StephenWakely / syslog-loose

A loose parser for Syslog messages
MIT License
10 stars 8 forks source link

Syslog Loose

A simple parser that aims to parse syslog messages. The goal is to extract as much correct information from the message rather than to be pedantically correct to the standard.

There are two standards for formatting Syslog messages.

RFC5424

RFC5424 is well defined and unambiguous. Syslog-loose fill first attempt to parse the message according to this standard. Many systems do not produce messages according to RFC5424 unfortunately, so if this fails it will fall back to:

RFC3164

RFC3164 is a much looser, more ambiguous format.

Lets look at a sample message:

<34>Oct 11 22:14:15 mymachine su: 'su root' failed for lonvick on /dev/pts/8

The first field <34> is a combination of the facility and severity of the message. This can be missing, if so None is returned for both fields. See here.

The date field, technically for 3164 it needs to be in the format MMM DD HH:MM:SS. There is no year specified. It is possible to pass a function to parse_message_with_year that you can use to resolve the year. For example, you may want to resolve all dates to the current year unless it is the 1st January and you have a log message from the 31st December.

The parser will also work for timestamps in 3339 format (eg. 1985-04-12T23:20:50.52Z).

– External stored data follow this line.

import Literature.NumberTheory.EllipticCurves.Wuthrich2014.PAdicBSDInequalityProofs
import HarnessLib

/-!
# Stein–Wuthrich 2013, Algorithm 11.1 / Proposition 11.2 (good ordinary `p ≥ 5`, any rank):
# `ord_p #Ш(E/ℚ)[p^∞] ≤ b_p` under surjective `ρ_{E,p}`, with equality under the main conjecture

`Proofs`-style file (theorems only; no new definition, no new named fact — D-0014/D-0026) for
W. Stein, C. Wuthrich, *Algorithms for the arithmetic of elliptic curves using Iwasawa theory*,
Math. Comp. 82 (2013) 1757–1792 (held author version `paper:url-055ad7d818a8`; "ms p. N" below),
§11 "The algorithm for the Tate-Shafarevich group", in the GOOD ORDINARY case, EVERY rank `r`.
Written for the cell `b2b-bsdr2sha` (certified `Ш[p^∞]` for rank-`2` curves): these are the
Literature-level cores of the census row classes T0-reg / T1 of its PLAN §4; the Summits-side row
frames instantiate them with a kernel certificate of `ord_{T=0} L_p = r` (the observatory's
`Rank2ObservatoryPadicRow.rank_eq_and_order_eq_of_certificate`) and a certified regulator valuation.

AS PRINTED (ms p. 27 L25–p. 28 L15, Algorithm 11.1, conditions "p > 2, E does not have additive
reduction at p, the image of ρ̄_p is the full group GL₂(𝔽_p)"): "(3) … If the order of vanishing
ord_{T=0} L_p(E,T) is equal to r … then we print that Ш(E/ℚ)(p) is finite … (4) … If p is a good
ordinary prime … let b_p = ord_p(L*_p(E,0)) − ord_p(ϵ_p) − Σ_υ ord_p(c_υ) − ord_p(Reg_γ(E/ℚ)).
(5) Output that #Ш(E/ℚ)(p) is bounded by p^{b_p}." Proof (ms p. 28 L16–L40): Theorem 6.1
(Schneider, Perrin-Riou) gives finiteness, non-degeneracy and
"ord_p(#Ш(E/ℚ)(p)) = ord_p(f*_E(0)) + ord_p((#E(ℚ)(p))²/(ϵ_p·∏_υ c_υ) · 1/Reg_γ(E/ℚ))", and
"we use Kato's Theorem 7.3 that ord_p(f*_E(0)) ≤ ord_p(L*_p(E,0))". Proposition 11.2 (ms p. 28
L42–L47): "… If moreover the representation ρ̄_p is surjective, then the algorithm produces an upper
bound on #Ш(E/ℚ)(p). If Conjecture 7.1 holds then the result of the algorithm is equal to the order
of Ш(E/ℚ)(p)." Here `ϵ_p = (1 − 1/α)²` ((3.2), ms p. 9), `Reg_γ = Reg_p/log_p(κ(γ))^r` (§4.4, ms
p. 18), `κ(γ) = 1 + p = cyclotomicGenerator p`, `L*_p(E,0) = [T^r] L_p(E,T)`.

THE TREE'S INPUTS, BY NAME (nothing is re-vendored): Kato's Thm 7.3 = `kato_divisibility` clause (3)
(Kato 2004 Thm 17.4 (3), integral divisibility under surjective `ρ_{E,p^∞}`; file `PAdicBSD`);
SW Thm 6.1 (good ordinary) = `Schneider1985_order_charGenerator` (Perrin-Riou / Schneider 1985 as
printed by Balakrishnan–Müller–Stein 2016 Thm 1.7; file `IwasawaLeadingTerm`, `p ≥ 5`, canonical
height datum `Dh.IsCanonical` = SW (4.1)); Conjecture 7.1 under the Skinner–Urban hypotheses =
`skinner_urban_main_conjecture` clause (3) (Invent. Math. 195 (2014) Thm 3.6.9 = SW Thm 7.5; file
`PAdicBSD`). Normalisation: the tree's `L_p = padicLFunction f α` is divided by `Ω⁺_f`, SW's by the
Néron period `Ω_E`; the ratio `ϖ` (module docstring of `PAdicBSD`) is a `p`-adic unit when `E[p]` is
irreducible (which surjectivity implies), and Kato's clause (3) / S–U clause (3) are stated in the
tree for `padicLFunction f α` itself, so no `ϖ` appears below (contrast the reducible case,
`Wuthrich2014.padicBSD_inequality_of_charIdeal_dvd`, whose divisibility carries `ϖ`).

## Main statements (`W/ℚ` globally minimal elliptic, `p ≥ 5` good ordinary, `f` the newform,
`L = padicLFunction f (unitRoot W p)`, `r = rank_ℤ E(ℚ)`, `Dh` THE canonical height datum)

* `padicValNat_sha_le_of_surjective` — **SW13 Algorithm 11.1 / Prop. 11.2, upper bound**: Kato (all
  cyclotomic data) + PRS + `ρ_{E,p^n}` surjective for all `n` + `ord_{T=0} L = r` ⇒ `Ш(E/ℚ)[p^∞]`
  finite, `Reg_p(E,Dh) ≠ 0`, and
  `ord_p #Ш[p^∞] + ord_p((1−α⁻¹)²·Reg_p·∏c_ℓ) ≤ ord_p([T^r]L · log_p(γ_cyc)^r · #E(ℚ)_tors²)`
  (i.e. `ord_p #Ш[p^∞] ≤ b_p`, denominators cleared as in `PAdicBSDConjecture`).
* `padicValNat_sha_eq_of_mainConjecture` — **SW13 Prop. 11.2, last sentence ("If Conjecture 7.1
  holds …")** with Conjecture 7.1 supplied by Skinner–Urban: S–U (all cyclotomic data) + PRS +
  irreducible + ramified prime `ℓ ‖ N`, `p ∤ v_ℓ(Δ)` + surjective + `ord_{T=0} L = r` ⇒ finiteness,
  non-degeneracy and EQUALITY of the two valuations (`ord_p #Ш[p^∞] = b_p`).

Proof of the bound (SW p. 28): `L = ι(g)`, `g ∈ char X = (f_E)`, so `g = h·f_E` with `h ∈ Λ`;
PRS clause 1 gives `f_E = T^r·q`; comparing `T^r`-coefficients, `[T^r]L = h(0)·q(0)` with
`[T^r]L ≠ 0` (from `ord L = r`), so `ord_T f_E = r`, whence (PRS clause 2) `Ш[p^∞]` finite and
`Reg_p ≠ 0`, and (PRS clause 3) `q(0)·log^r·tors² = u·ε·#Ш·Reg·∏c`; `ord_p h(0) ≥ 0` is the
inequality. Under S–U clause (3) one may take `f_E = g` with `ι g = L`, so `h = 1` and equality holds.

References: [SteinWuthrich2013] §11 Algorithm 11.1, Prop. 11.2 (ms pp. 27–28), Thm 6.1 (ms p. 20),
Thm 7.3 / 7.5 (ms p. 22); [Kato2004Asterisque] Thm 17.4; [SkinnerUrban2014] Thm 3.6.9;
[BalakrishnanMullerStein2015] Thm 1.7.
-/

set_option autoImplicit false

The next two fields are optional and are the hostname or the appname together with the (optional) process id. These fields should be terminated by a :. For example:

mymachine app[323] :

This gives us:

hostname = mymachine appname = app procid = 323

mymachine app :

hostname = mymachine appname = app procid = None

mymachine :

hostname = mymachine appname = None procid = None

app[323] :

This gives us:

hostname = None appname = app procid = 323

The text following the : is the message. The message can first start with structured data, comprising one or more sections surrounded by [ and ] in the format: [id key="value"..]. Multiple key value pairs, separated by space, can be specified. Any remaining text is parsed as the free-form message. Any structured data sections that fail to parse are ignored.

Example


fn resolve_year((month, _date, _hour, _min, _sec): syslog_loose::IncompleteDate) -> i32 {
    let now = Utc::now();
    if now.month() == 1 && month == 12 {
        now.year() - 1
    } else {
        now.year()
    }
}

parse_message_with_year(msg, resolve_year, Variant::Either)

Timezones

Dates in a RFC3164 message may not necessarily specify a Timezone. If you wish to specify a timezone manually you can parse the message with parse_message_with_year_tz. The tz parameter contains an Option of a chrono FixedOffset that specifies the offset from UTC.

If no timezone is specified the date will be parsed in the local time - unless that time cannot exist in the local timezone (that nonexistent period of time when clocks go forward), then the timezone will be parsed as UTC.